Le NPD prend toutefois « l'engagement de travailler avec les provinces et les territoires afin d'assurer un meilleur accès aux soins ainsi que la viabilité du système de santé à long terme », écrit M. Mulcair dans la lettre envoyée vendredi au bureau du premier ministre québécois, que La Presse Canadienne a obtenue.

L'autre grosse demande de Québec en matière de fiscalité - celle du retrait du plafond imposé unilatéralement au programme de péréquation - est accueillie avec la même ouverture, mais aussi avec peu de chiffres.

Les néo-démocrates déplorent ces changements unilatéraux, et sont ainsi « prêts à discuter de ses modalités dans le cadre d'une discussion plus large qui réunira l'ensemble des partenaires de la fédération et prendra en compte les autres transferts du fédéral », peut-on lire dans la lettre.

En matière de commerce international, M. Mulcair assure que sa formation s'est montrée « favorable à une éventuelle entente commerciale avec l'Europe », bien qu'il ait déjà exprimé de sérieuses réticences sur le mécanisme de règlement des différends permettant aux entreprises d'intenter des poursuites contre les États.

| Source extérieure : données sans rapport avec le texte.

import Literature.NumberTheory.LFunctions.Zhang2022.DHChainBarrier
import Literature.NumberTheory.LFunctions.RepulsiveLogFreeDensitySingleModulus
import Literature.NumberTheory.LFunctions.ExplicitPNTNonExceptionalModuli
import HarnessLib

/-!
# Zhang (2022), rung F-S3, family B-dh: the PRIME-SIDE rows (P7) and structural row S5 of the explicit-chain
# menu over the (A)-world — statement `Zhang2022.DH.MenuConsistentPrimes` (companion of `DHChainBarrier`)

Y. Zhang, *Discrete mean estimates and the Landau–Siegel zero*, arXiv:2211.02515v1 [Zhang2022LandauSiegel] — an unrefereed
manuscript under adjudication. **The programme SEARCHES and TYPES; no claim about Landau–Siegel zeros, Theorems 1–2 of
arXiv:2211.02515 or a repaired Margin232 until a kernel theorem says so.** Cell `landau-siegel`, B-dh/KILL-draft.md v1.2 §2 P7
and S5 (REF-B3 A3: ONE prime-count datum, every prime row checked against it WITHIN its printed error term; A4: structural
rows). `DHChainBarrier.lean` renders the zero/value rows; this file adds the prime rows. Nothing here is a theorem about
primes; `MenuConsistentPrimes` is a TARGET (§E), a bare `Prop` asserted by no one.

## What is typed

* `PrimeWorld` — prime-count data: `theta q a x h` ("`θ(x; q, a, h) = Σ_{x−h<p≤x, p≡a (q)} log p`", the object of
  `ThornerZaman2024PNTAP.thetaShortAP`); the long-interval `ψ(x; q, a)` datum is `ZeroWorld.psi` of `DHChainBarrier`.
* `ZeroWorld.exceptionalPair` = `ThornerZaman2024PNTAP.ExceptionalPair` over the zero world (`χ₁ ≠ 1`, quadratic,
  `1 − 1/(50 log q) ≤ β₁ < 1`, `β₁` a zero of slot `(q, χ₁)`).
* `PrimeMenu w p : Prop` — a STRUCTURE, one field per typed prime row, verbatim on the data (R5): `rowP1` ↔
  `BMOR2018.lemma612_psi` (both clauses; the "no exceptional zero" hypothesis of clause 2 read over `w`); `rowP2`/`rowP3` ↔
  `thornerZaman2024PNTAP_theorem1_regular` / `_exceptional`; `rowP4`/`rowP5` ↔ `thornerZaman2024PNTAP_corollary5_regular` /
  `_exceptional`; `rowP6` ↔ `xylouris2011_theorem21` (Linnik `P(q) ≤ Cq⁵`, read as: the `θ`-count of the class on `(0, Cq⁵]` is
  positive); `rowS5` (A4): additivity `Σ_{a mod q} θ(x;q,a,h) = θ(x;1,0,h)`, `θ ≥ 0` and non-decreasing in `h`
  (`0 ≤ h ≤ h' ≤ x`), `ψ(x;q,a) ≥ 0` and non-decreasing in `x` (`3 ≤ x ≤ x'`).
* OUTSIDE the rendered prime menu, by id (scope rule of `DHChainBarrier`: any further row re-opens the certificate):
  Brun–Titchmarsh rows (Montgomery–Vaughan `2x/(φ(q) log(x/q))` is not a tree decl; `Shiu1980BrunTitchmarsh` concerns general
  multiplicative functions), `wright2023_brunTitchmarsh_exceptional`, the Linnik-box rows `xylouris2011_theorem23/24` (zero
  rows with `∃q₀`), `thornerZaman2024PNTAP_theorem7_repulsive` (`∃C`), prime-power bookkeeping (`ψ − θ`), and the UniformABC row.
* THE PRIME (A)-WORLD `primeWorld D χ` (KILL-draft §3 P7): with `β₁ = betaExc D` and the sign `s(q,a) := Re ψ(a)` for the
  character `ψ` mod `q` induced from `χ` when `D ∣ q` (`0` otherwise):
  `θ_W(x; q, a, h) := (1/φ(q)) ∫_{max(x−h,1)}^{max(x,1)} (1 − s(q,a) t^{β₁−1}) dt` for units `a`, `0` for non-units — the Siegel
  main term of Thorner–Zaman's Theorem 1 (their `λ·h/φ(q)`), cut off below `t = 1` so that `θ_W ≥ 0` and is monotone.

## Why each prime row holds in `W` (road map for §E; `𝓛 = log D ≥ 43 250`, `δ = 1 − β₁ = (2/3)𝓛^{−2022}`, induced `q ≥ D`)

rowP1: `|ψ_W − x/φ| = x^{β₁}/(β₁φ(q))` on induced `q`, else `0`; clause 1 since `β₁ ≤ 1 − 40/(√q log²q)` and `1/β₁ ≤ 1.012`;
clause 2: its hypothesis fails while `δ ≤ 1/(R₁ log q)`, and once `δ > 1/(R₁ log q)`, `x ≥ e^{4R₁ log²q}` gives
`x^{−δ} ≤ e^{−u²/log q} ≤ e^{−2u}` (`u = √(log x/R₁) ≥ 2 log q`) `≪ 1.4579√u e^{−u}`. rowP2/P4 (no exceptional pair at `q`): either
`D ∤ q` (`θ_W = (x − max(x−h,1))/φ`, error `≤ 1/φ(q) ≤ (h/φ)·h^{−1}`) or `δ > 1/(50 log q)` and then the relative error
`≤ 1/h + h^{β₁−1}/β₁ ≤ 3h^{−δ} ≤ 3e^{−(7/600) log x/log q} ≤ 3e^{−(7/600) log x/errDenom}` (`h ≥ x^{7/12}`, `errDenom ≥ log q`):
`c = 7/600`, `K = 3` (`c = 1/50`, `K = 5` for Corollary 5). rowP3/P5 (exceptional pair = the induced `ψ` with `β₁`): `θ_W` IS
the printed main term when `x − h ≥ 1`, and differs by `≤ 2.1/φ(q)` otherwise, against an allowance `≥ K x^{0.9}` (`x ≥ h ≥ φ(q)`).
rowP6: `θ_W(X;q,a,X) = (1/φ)∫_1^X (1 − s t^{−δ}) dt > 0` for `X > 1`: `C = 2`. rowS5: the integrand is `≥ 0` on `t ≥ 1`;
additivity from `Σ_{a ∈ (ℤ/q)ˣ} ψ(a) = 0` (`ψ ≠ χ₀`) and `#(ℤ/q)ˣ = φ(q)`; `ψ_W(x) = (x − s x^{β₁}/β₁)/φ` is `≥ 0` and increasing
for `x ≥ 3` (`δ log 3 ≥ −log(1 − δ)`).
-/

noncomputable section

open scoped Classical
open Complex

namespace Literature.NumberTheory.LFunctions.Zhang2022.DH

open ThornerZaman2024PNTAP

/-! ## 1. Prime-count data and the exceptional pair over a world -/

/-- PRIME-COUNT DATA: `theta q a x h` = "`Σ_{x−h<p≤x, p≡a (mod q)} log p`" (the object `thetaShortAP` of the tree).
[cite: ThornerZaman2024PNTAP, Theorem 1 p.3] -/
structure PrimeWorld where
  /-- `θ(x; q, a, h)` -/
  theta : (q : ℕ) → ZMod q → ℝ → ℝ → ℝ

/-- `ThornerZaman2024PNTAP.ExceptionalPair χ₁ β₁` over the world: `χ₁ ≠ χ₀` quadratic with a real zero
`β₁ ∈ [1 − 1/(50 log q), 1)` of slot `(q, χ₁)`. [cite: ThornerZaman2024PNTAP, §1 (β₁,χ₁) p.2] -/
def ZeroWorld.exceptionalPair (w : ZeroWorld) {q : ℕ} (χ₁ : DirichletCharacter ℂ q) (β₁ : ℝ) : Prop :=
  χ₁ ≠ 1 ∧ χ₁.IsQuadratic ∧ 1 - 1 / (50 * Real.log q) ≤ β₁ ∧ β₁ < 1 ∧ w.IsZero q χ₁ β₁

/-! ## 2. The prime menu: one field per typed prime row, verbatim over the data -/

/-- **THE PRIME MENU** — one field per typed prime-side row (module docstring: field ↔ tree decl), plus the structural row S5.
SCOPE: prime menu = these rows as rendered; any further prime row re-opens the certificate. [cite: Zhang2022LandauSiegel, §2 Assumption (A)] -/
structure PrimeMenu (w : ZeroWorld) (p : PrimeWorld) : Prop where
  /-- P7/BMOR = `BMOR2018.lemma612_psi` on `w.psi` (residue `a.val`), clause 2's "no exceptional zero" over `w`. -/
  rowP1 : ∀ (q : ℕ) [NeZero q], 10 ^ 5 ≤ q → ∀ (a : (ZMod q)ˣ) (x : ℝ),
    Real.exp (4 * BMOR2018.R₁ * Real.log q ^ 2) ≤ x →
      |w.psi q (a : ZMod q).val x - x / q.totient| ≤
          1.012 / q.totient * x ^ (1 - 40 / (Real.sqrt q * Real.log q ^ 2)) + BMOR2018.errTerm x ∧
      ((∀ χ : DirichletCharacter ℂ q, χ.IsQuadratic →
          ∀ β : ℝ, 1 - 1 / (BMOR2018.R₁ * Real.log q) ≤ β → β < 1 → ¬ w.IsZero q χ β) →
        |w.psi q (a : ZMod q).val x - x / q.totient| ≤ BMOR2018.errTerm x)
  /-- P7/TZ1 = `thornerZaman2024PNTAP_theorem1_regular` on `p.theta`. -/
  rowP2 : ∀ ε : ℝ, 0 < ε → ε < 1 - 7 / 12 → ∃ c : ℝ, 0 < c ∧ ∃ K : ℝ, 0 ≤ K ∧
    ∀ (q : ℕ) [NeZero q], 2 ≤ q → (∀ (χ₁ : DirichletCharacter ℂ q) (β₁ : ℝ), ¬ w.exceptionalPair χ₁ β₁) →
      ∀ (a : ZMod q), IsUnit a → ∀ (x h : ℝ), 4 ≤ h → h ≤ x → x ^ (7 / 12 + ε) ≤ h / Nat.totient q →
        |p.theta q a x h - h / Nat.totient q| ≤ K * (h / Nat.totient q) * Real.exp (-c * Real.log x / errDenom q x h)
  /-- P7/TZ1' = `thornerZaman2024PNTAP_theorem1_exceptional` on `p.theta` (`lambdaExc` of the tree). -/
  rowP3 : ∀ ε : ℝ, 0 < ε → ε < 1 - 71 / 75 → ∃ c : ℝ, 0 < c ∧ ∃ K : ℝ, 0 ≤ K ∧
    ∀ (q : ℕ) [NeZero q], 2 ≤ q → ∀ (χ₁ : DirichletCharacter ℂ q) (β₁ : ℝ), w.exceptionalPair χ₁ β₁ →
      ∀ (a : ZMod q), IsUnit a → ∀ (x h : ℝ), 4 ≤ h → h ≤ x →
        x ^ (71 / 75 + ε) ≤ lambdaExc χ₁ β₁ a x h * h / Nat.totient q →
          |p.theta q a x h - lambdaExc χ₁ β₁ a x h * h / Nat.totient q| ≤
            K * (lambdaExc χ₁ β₁ a x h * h / Nat.totient q) * Real.exp (-c * Real.log x / errDenom q x h)
  /-- P7/TZ5 = `thornerZaman2024PNTAP_corollary5_regular` on `p.theta` (`h = x`). -/
  rowP4 : ∃ c : ℝ, 0 < c ∧ ∃ K : ℝ, 0 ≤ K ∧
    ∀ (q : ℕ) [NeZero q], 2 ≤ q → (∀ (χ₁ : DirichletCharacter ℂ q) (β₁ : ℝ), ¬ w.exceptionalPair χ₁ β₁) →
      ∀ (a : ZMod q), IsUnit a → ∀ x : ℝ, 3 ≤ x → x ^ ((18 : ℝ) / 19) ≤ x / Nat.totient q →
        |p.theta q a x x - x / Nat.totient q| ≤
          K * (x / Nat.totient q) *
            (Real.exp (-c * Real.log x / Real.log q) +
              Real.exp (-c * Real.log x ^ ((3 : ℝ) / 5) / Real.log (Real.log x) ^ ((1 : ℝ) / 5)))
  /-- P7/TZ5' = `thornerZaman2024PNTAP_corollary5_exceptional` on `p.theta`. -/
  rowP5 : ∃ c : ℝ, 0 < c ∧ ∃ K : ℝ, 0 ≤ K ∧
    ∀ (q : ℕ) [NeZero q], 2 ≤ q → ∀ (χ₁ : DirichletCharacter ℂ q) (β₁ : ℝ), w.exceptionalPair χ₁ β₁ →
      ∀ (a : ZMod q), IsUnit a → ∀ x : ℝ, 3 ≤ x →
        x ^ ((18 : ℝ) / 19) ≤ (1 - (χ₁ a).re * x ^ (β₁ - 1) / β₁) * x / Nat.totient q →
          |p.theta q a x x - (1 - (χ₁ a).re * x ^ (β₁ - 1) / β₁) * x / Nat.totient q| ≤
            K * ((1 - (χ₁ a).re * x ^ (β₁ - 1) / β₁) * x / Nat.totient q) *
              (Real.exp (-c * Real.log x / Real.log q) +
                Real.exp (-c * Real.log x ^ ((3 : ℝ) / 5) / Real.log (Real.log x) ^ ((1 : ℝ) / 5)))
  /-- P7/Linnik = `xylouris2011_theorem21` (`P(q) ≤ C q⁵`), read on the data: the class `a` has positive `θ`-count on
  `(0, Cq⁵]`. -/
  rowP6 : ∃ C : ℝ, 0 < C ∧ ∀ (q : ℕ) [NeZero q], 1 ≤ q → ∀ a : ZMod q, IsUnit a →
    0 < p.theta q a (C * (q : ℝ) ^ (5 : ℕ)) (C * (q : ℝ) ^ (5 : ℕ))
  /-- S5 (A4): additivity over residue classes, non-negativity and monotonicity of `θ` in `h` and of `ψ` in `x`. -/
  rowS5 : (∀ (q : ℕ) [NeZero q] (x h : ℝ), ∑ a : ZMod q, p.theta q a x h = p.theta 1 0 x h) ∧
    (∀ (q : ℕ) [NeZero q] (a : ZMod q) (x h h' : ℝ), 0 ≤ h → h ≤ h' → h' ≤ x →
      0 ≤ p.theta q a x h ∧ p.theta q a x h ≤ p.theta q a x h') ∧
    (∀ (q : ℕ) [NeZero q] (a : ℕ) (x x' : ℝ), 3 ≤ x → x ≤ x' → 0 ≤ w.psi q a x ∧ w.psi q a x ≤ w.psi q a x')

/-! ## 3. The prime (A)-world -/

/-- The sign `s(q,a) := Re ψ(a)` of the character `ψ` mod `q` induced from `χ` when `D ∣ q`, and `0` when `D ∤ q`.
[cite: ThornerZaman2024PNTAP, Theorem 1 (definition of λ) p.3] -/
def siegelSign (D : ℕ) (χ : DirichletCharacter ℂ D) (q : ℕ) (a : ZMod q) : ℝ :=
  if h : D ∣ q then ((DirichletCharacter.changeLevel h χ) a).re else 0

/-- **The prime (A)-world**: `θ_W(x;q,a,h) = (1/φ(q)) ∫_{max(x−h,1)}^{max(x,1)} (1 − s(q,a) t^{β₁−1}) dt` on units `a`, `0` on
non-units. [cite: ThornerZaman2024PNTAP, Theorem 1 (1.4) p.3] -/
def primeWorld (D : ℕ) (χ : DirichletCharacter ℂ D) : PrimeWorld where
  theta q a x h :=
    if IsUnit a then
      (∫ t in max (x - h) 1..max x 1, (1 - siegelSign D χ q a * t ^ (betaExc D - 1))) / Nat.totient q
    else 0

/-! ## 4. The prime-side certificate statement -/

/-- **`MenuConsistentPrimes` (B-DH-W, prime side; TARGET, proof → §E).** For every modulus `D` with `log D ≥ 43 250` and
every primitive quadratic `χ ≠ χ₀` mod `D`, the (A)-world `world D χ` with the prime data `primeWorld D χ` satisfies the
rendered prime menu. Conjoined with `MenuConsistent` it is the certificate of KILL-draft §1 for the rows rendered in the two
files; any further row re-opens it. [cite: Zhang2022LandauSiegel, §2 Assumption (A)] -/
def MenuConsistentPrimes : Prop :=
  ∀ (D : ℕ) [NeZero D] (χ : DirichletCharacter ℂ D), χ.IsPrimitive → χ.IsQuadratic → χ ≠ 1 →
    (43250 : ℝ) ≤ Real.log D → PrimeMenu (world D χ) (primeWorld D χ)

/-! ## 5. Proved bookkeeping -/

/-- Off the induced moduli the sign datum vanishes: `D ∤ q ⇒ s(q,a) = 0`. [cite: ThornerZaman2024PNTAP, Theorem 1 p.3] -/
theorem siegelSign_of_not_dvd {D : ℕ} (χ : DirichletCharacter ℂ D) {q : ℕ} (h : ¬ D ∣ q) (a : ZMod q) :
    siegelSign D χ q a = 0 := by
  unfold siegelSign
  rw [dif_neg h]

/-- The sign datum is bounded: `|s(q,a)| ≤ 1` (a character value has norm `≤ 1`). [cite: ThornerZaman2024PNTAP, Theorem 1 p.3] -/
theorem abs_siegelSign_le (D : ℕ) (χ : DirichletCharacter ℂ D) (q : ℕ) (a : ZMod q) : |siegelSign D χ q a| ≤ 1 := by
  unfold siegelSign
  split_ifs with h
  · exact (Complex.abs_re_le_norm _).trans (DirichletCharacter.norm_le_one _ a)
  · simp

/-- On a non-induced modulus the prime world is the plain main term: `θ_W(x;q,a,h) = (max(x,1) − max(x−h,1))/φ(q)` for
units `a`. [cite: ThornerZaman2024PNTAP, Theorem 1 p.3] -/
theorem primeWorld_theta_of_not_dvd {D : ℕ} (χ : DirichletCharacter ℂ D) {q : ℕ} (h : ¬ D ∣ q) {a : ZMod q}
    (ha : IsUnit a) (x h' : ℝ) :
    (primeWorld D χ).theta q a x h' = (max x 1 - max (x - h') 1) / Nat.totient q := by
  show (if IsUnit a then (∫ t in max (x - h') 1..max x 1, (1 - siegelSign D χ q a * t ^ (betaExc D - 1))) /
      Nat.totient q else 0) = _
  rw [if_pos ha]
  simp [siegelSign_of_not_dvd χ h]

end Literature.NumberTheory.LFunctions.Zhang2022.DH

end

Mais « si une telle entente est finalisée et répond aux intérêts canadiens, le NPD s'engage à respecter les obligations du gouvernement fédéral pour compenser l'industrie laitière et fromagère », écrit-il, promettant du même souffle de protéger la gestion de l'offre dans le cadre des négociations du Partenariat transpacifique.

Une nouvelle ère de collaboration, assure Mulcair

À bien des égards, Thomas Mulcair répond à la liste d'épicerie dressée par le chef du gouvernement québécois le 14 août sur un ton comparable à celui de son adversaire libéral Justin Trudeau : celui de l'ouverture, et avec la promesse d'une nouvelle ère de collaboration entre le fédéral et le provincial.

Mais de manière concrète, il se prononce spécifiquement sur des dossiers que le chef libéral avait ignorés dans sa réplique : le pont Champlain -- « le NPD s'est engagé dès le départ à ce qu'il n'y ait pas de péage sur le pont Champlain et maintient cet engagement » - et l'octroi de contrats fédéraux au chantier naval Davie. Concernant cet enjeu, le chef plaide qu'un gouvernement néo-démocrate « travaillera pour faire avancer le dossier afin que le chantier Davie puisse rapidement réengager les employés récemment mis à pied et répondre aux besoins immédiats de la Marine canadienne ».

Il réitère par ailleurs son intention d'abroger la Loi antiterroriste, aussi connue sous le nom de C-51, en réponse aux préoccupations évoquées par Philippe Couillard à ce chapitre. M. Mulcair et ses députés ont bataillé ferme pour s'opposer à cette mesure législative à la Chambre des communes, finalement appuyée par les libéraux et les conservateurs.

Le chef du NPD ne précise pas dans sa lettre s'il compte remplacer cette loi par une autre, mais s'engage à consulter les provinces.

« Nous croyons que la concertation entre les différents paliers de gouvernement est essentielle en matière de sécurité publique, de lutte contre le terrorisme et de prévention de la radicalisation et c'est ce que nous mettrons de l'avant », plaide-t-il.

Sur le plan de la lutte contre les changements climatiques, Thomas Mulcair dit saluer les initiatives prises par les provinces, dont le Québec. Il insiste néanmoins sur la nécessité d'avoir un leadership au fédéral afin de permettre au Canada de respecter ses engagements internationaux.

Mais surtout, en ouverture et en clôture de sa lettre, le chef du NPD s'engage, s'il est élu, à être un partenaire et non un adversaire, disant vouloir « tourner la page sur une décennie d'indifférence » en matière de relations intergouvernementales, parce que « la fédération canadienne peut et doit mieux fonctionner ».

Les deux autres chefs interpellés par le premier ministre Philippe Couillard, le conservateur Stephen Harper et le bloquiste Gilles Duceppe, n'ont pas encore répondu à sa lettre.